Par politesse, chacun lui demande des nouvelles de son père, et lui transmet sa compassion. JungKook répond parfois avec le sourire, mais le plus souvent, il se contente de demander s'ils veulent quelque chose en plus des pommes ou des cerises. Quelques fois, une vieille femme tapote son bras d'un geste tendre, et lui sourit de son visage ridé. A cet instant là, imperceptiblement, sa tristesse transparaît, et il apparaît alors seul, résigné, et las.

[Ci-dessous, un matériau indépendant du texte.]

import Literature.RepresentationTheory.FiniteGroups.SymmetricGroupCosetSpan
import Literature.NumberTheory.DiophantineGeometry.SymmetricGroupRepsIrreducibleProofs
import Literature.NumberTheory.DiophantineGeometry.SymmetricGroupRepsFinrankSpechtProofs
import HarnessLib

/-!
# Fourier transforms of small left-invariant spaces of functions on `𝔖ₙ` vanish at large irreducibles

Ellis–Friedgut–Pilpel, *Intersecting families of permutations*, J. AMS 24 (2011), §2.2 (p. 6):
the Fourier transform `f̂(ρ) = Σ_s f(s) ρ(s)` at an irreducible representation `ρ` intertwines
left translation, `(L_τ f)^(ρ) = ρ(τ) f̂(ρ)` ("the Fourier transform … turns left translation
into left multiplication").  Consequently (Schur / irreducibility, James LNM 682 Thm. 4.12 for the
Specht modules `S^μ`): if `W` is a left-translation-invariant space of functions on `𝔖ₙ` and
`dim W < dim S^μ = f^μ`, then `f̂([μ]) = 0` for every `f ∈ W` — the image `{f̂([μ]) v}` of `W` in
`S^μ` is a subrepresentation of dimension `≤ dim W < f^μ`, hence zero.  This is the dimension
half of the "small invariant subspaces have low Fourier degree" principle used for the
perfect-matching scheme in the cell pnp-psdrank's rung route `EquivariantThetaLift` (crux
`InvariantSubspaceLowDegree`).

* `leftTranslate τ f = f(τ⁻¹ ·)`, `fourierSpecht_leftTranslate`;
* `fourierSpecht_eq_zero_of_finrank_lt` — the vanishing theorem.

## References

* D. Ellis, E. Friedgut, H. Pilpel, *Intersecting families of permutations*, J. Amer. Math. Soc.
  24 (2011) 649–682, §2.2 (p. 6). [EllisFriedgutPilpel2011]
* G. D. James, *The Representation Theory of the Symmetric Groups*, LNM 682, Thm. 4.12
  (irreducibility of `S^μ`), Thm. 8.4 (`dim S^μ = f^μ`). [JamesLNM682]
-/

noncomputable section

open scoped BigOperators

namespace Literature.RepresentationTheory.FiniteGroups

open Literature.NumberTheory.DiophantineGeometry

variable {n : ℕ}

/-- Left translation `(L_τ f)(σ) = f(τ⁻¹ σ)`. [cite: EllisFriedgutPilpel2011, §2.2 (p. 6)] -/
def leftTranslate (τ : Equiv.Perm (Fin n)) (f : Equiv.Perm (Fin n) → ℂ) : Equiv.Perm (Fin n) → ℂ :=
  fun σ => f (τ⁻¹ * σ)

/-- **`(L_τ f)^([μ]) = ρ_μ(τ) ∘ f̂([μ])`.** [cite: EllisFriedgutPilpel2011, §2.2 (p. 6)] -/
theorem fourierSpecht_leftTranslate (τ : Equiv.Perm (Fin n)) (f : Equiv.Perm (Fin n) → ℂ)
    (μ : Nat.Partition n) :
    fourierSpecht (leftTranslate τ f) μ = spechtRep ℂ μ τ * fourierSpecht f μ := by
  unfold fourierSpecht leftTranslate
  rw [Finset.mul_sum]
  -- reindex `σ = τ σ'`
  rw [← (Fintype.sum_bijective (fun σ => τ * σ) (Group.mulLeft_bijective τ) _ _ fun σ => rfl)]
  refine Finset.sum_congr rfl fun σ _ => ?_
  rw [inv_mul_cancel_left, map_mul, mul_smul_comm]

/-- A space of functions on `𝔖ₙ` is left-invariant. [cite: EllisFriedgutPilpel2011, §3.2.3 (p. 13, "two-sided ideal")] -/
def IsLeftInvariant (W : Submodule ℂ (Equiv.Perm (Fin n) → ℂ)) : Prop :=
  ∀ τ : Equiv.Perm (Fin n), ∀ f ∈ W, leftTranslate τ f ∈ W

/-- The Fourier transform at `[μ]` as a linear map. [cite: EllisFriedgutPilpel2011, §2.2 (p. 6)] -/
def fourierSpechtₗ (μ : Nat.Partition n) :
    (Equiv.Perm (Fin n) → ℂ) →ₗ[ℂ] Module.End ℂ (spechtIdeal ℂ μ) where
  toFun f := fourierSpecht f μ
  map_add' f g := fourierSpecht_add f g μ
  map_smul' c f := fourierSpecht_smul c f μ

/-- Unfolding. [cite: EllisFriedgutPilpel2011, §2.2 (p. 6)] -/
theorem fourierSpechtₗ_apply (μ : Nat.Partition n) (f : Equiv.Perm (Fin n) → ℂ) :
    fourierSpechtₗ μ f = fourierSpecht f μ := rfl

/-- **Small left-invariant spaces have vanishing Fourier transform at large irreducibles**: if
`W` is left-invariant and `dim W < f^μ = dim S^μ`, then `f̂([μ]) = 0` for all `f ∈ W`.
[cite: EllisFriedgutPilpel2011, §2.2 (p. 6)] [cite: JamesLNM682, Thm. 4.12 and Thm. 8.4] -/
theorem fourierSpecht_eq_zero_of_finrank_lt (W : Submodule ℂ (Equiv.Perm (Fin n) → ℂ))
    (hW : IsLeftInvariant W) (μ : Nat.Partition n)
    (hdim : Module.finrank ℂ W < numStandardTableaux μ) :
    ∀ f ∈ W, fourierSpecht f μ = 0 := by
  classical
  intro f₀ hf₀
  by_contra hne
  -- a vector not killed by `f̂₀([μ])`
  obtain ⟨v, hv⟩ : ∃ v : spechtIdeal ℂ μ, fourierSpecht f₀ μ v ≠ 0 := by
    by_contra h
    push Not at h
    exact hne (LinearMap.ext fun v => by rw [h v, LinearMap.zero_apply])
  -- the image `Y = {f̂([μ]) v : f ∈ W}` is a subrepresentation of `S^μ`
  let ev : Module.End ℂ (spechtIdeal ℂ μ) →ₗ[ℂ] spechtIdeal ℂ μ := LinearMap.applyₗ v
  let Y : Submodule ℂ (spechtIdeal ℂ μ) := (W.map (fourierSpechtₗ μ)).map ev
  have hYmem : ∀ f ∈ W, fourierSpecht f μ v ∈ Y := fun f hf =>
    Submodule.mem_map_of_mem (Submodule.mem_map_of_mem hf)
  have hYinv : ∀ τ : Equiv.Perm (Fin n), ∀ y ∈ Y, spechtRep ℂ μ τ y ∈ Y := by
    intro τ y hy
    obtain ⟨T, hT, rfl⟩ := Submodule.mem_map.1 hy
    obtain ⟨f, hf, rfl⟩ := Submodule.mem_map.1 hT
    change spechtRep ℂ μ τ (fourierSpecht f μ v) ∈ Y
    have h := hYmem _ (hW τ f hf)
    rw [fourierSpecht_leftTranslate] at h
    exact h
  let Yrep : Subrepresentation (spechtRep ℂ μ) := ⟨Y, fun τ y hy => hYinv τ y hy⟩
  -- irreducibility: `Y = ⊥` or `Y = ⊤`
  haveI : (spechtRep ℂ μ).IsIrreducible := isIrreducible_spechtRep_holds (k := ℂ) μ
  rcases IsSimpleOrder.eq_bot_or_eq_top Yrep with h | h
  · have hY : Y = ⊥ := congrArg Subrepresentation.toSubmodule h
    have : fourierSpecht f₀ μ v ∈ (⊥ : Submodule ℂ (spechtIdeal ℂ μ)) := hY ▸ hYmem f₀ hf₀
    exact hv ((Submodule.mem_bot ℂ).1 this)
  · have hY : Y = ⊤ := congrArg Subrepresentation.toSubmodule h
    -- dimensions: `f^μ = dim S^μ = dim Y ≤ dim W < f^μ`
    have h1 : Module.finrank ℂ Y ≤ Module.finrank ℂ W :=
      (Submodule.finrank_map_le _ _).trans (Submodule.finrank_map_le _ _)
    have h2 : Module.finrank ℂ Y = numStandardTableaux μ := by
      rw [hY, finrank_top, finrank_spechtIdeal_holds (k := ℂ) μ]
    omega

end Literature.RepresentationTheory.FiniteGroups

Mais avant que quiconque ne puisse le voir, il remercie ses clients de sa voix grave et les congédie rapidement.

Viennent à neuf heures ceux qui déambulent sans raison précise, qui cherchent de temps en temps quelques bijoux bas de gamme ou des saveurs locales. Ceux-ci sont moindres, car la région n'est pas très touristique et que les badauds se concentrent dans les grandes villes.

Cependant, ce jour-là, l'exclamation bruyante des anciens s'est tue pour laisser planer un silence lourd, seulement entrecoupé de petites conversations à mi-voix, comme si les gens avaient peur d'être entendus. L'ambiance est tendue, stressée, suspicieuse. En servant une cagette de pommes à un ancien du village, JungKook lui demande, en chuchotant, ce qu'il se passe.

- Il y a eu un nouveau meurtre, t'as pas entendu ?

L'agriculteur secoue la tête, fronce les sourcils. L'autre continue, en jetant des regards anxieux autour de lui.

-C'est le gérant du restaurant qu'il l'a trouvé. Une petite fille. Dans la forêt, qu'ils ont dit. Deux meurtres, en à peine un mois. Mais tu sais, le plus étrange, c'est qu'elle était comme l'autre, là, celui de chez toi. Le corps déchiré, à moitié bouffé.

JungKook retient un frisson. Les images de la peau décomposée de la victime au milieu des arbres, ses os explosés et son visage lacéré lui parviennent d'une force telle que ses mains tremblent. Il inspire, sans que l'autre ne s'arrête.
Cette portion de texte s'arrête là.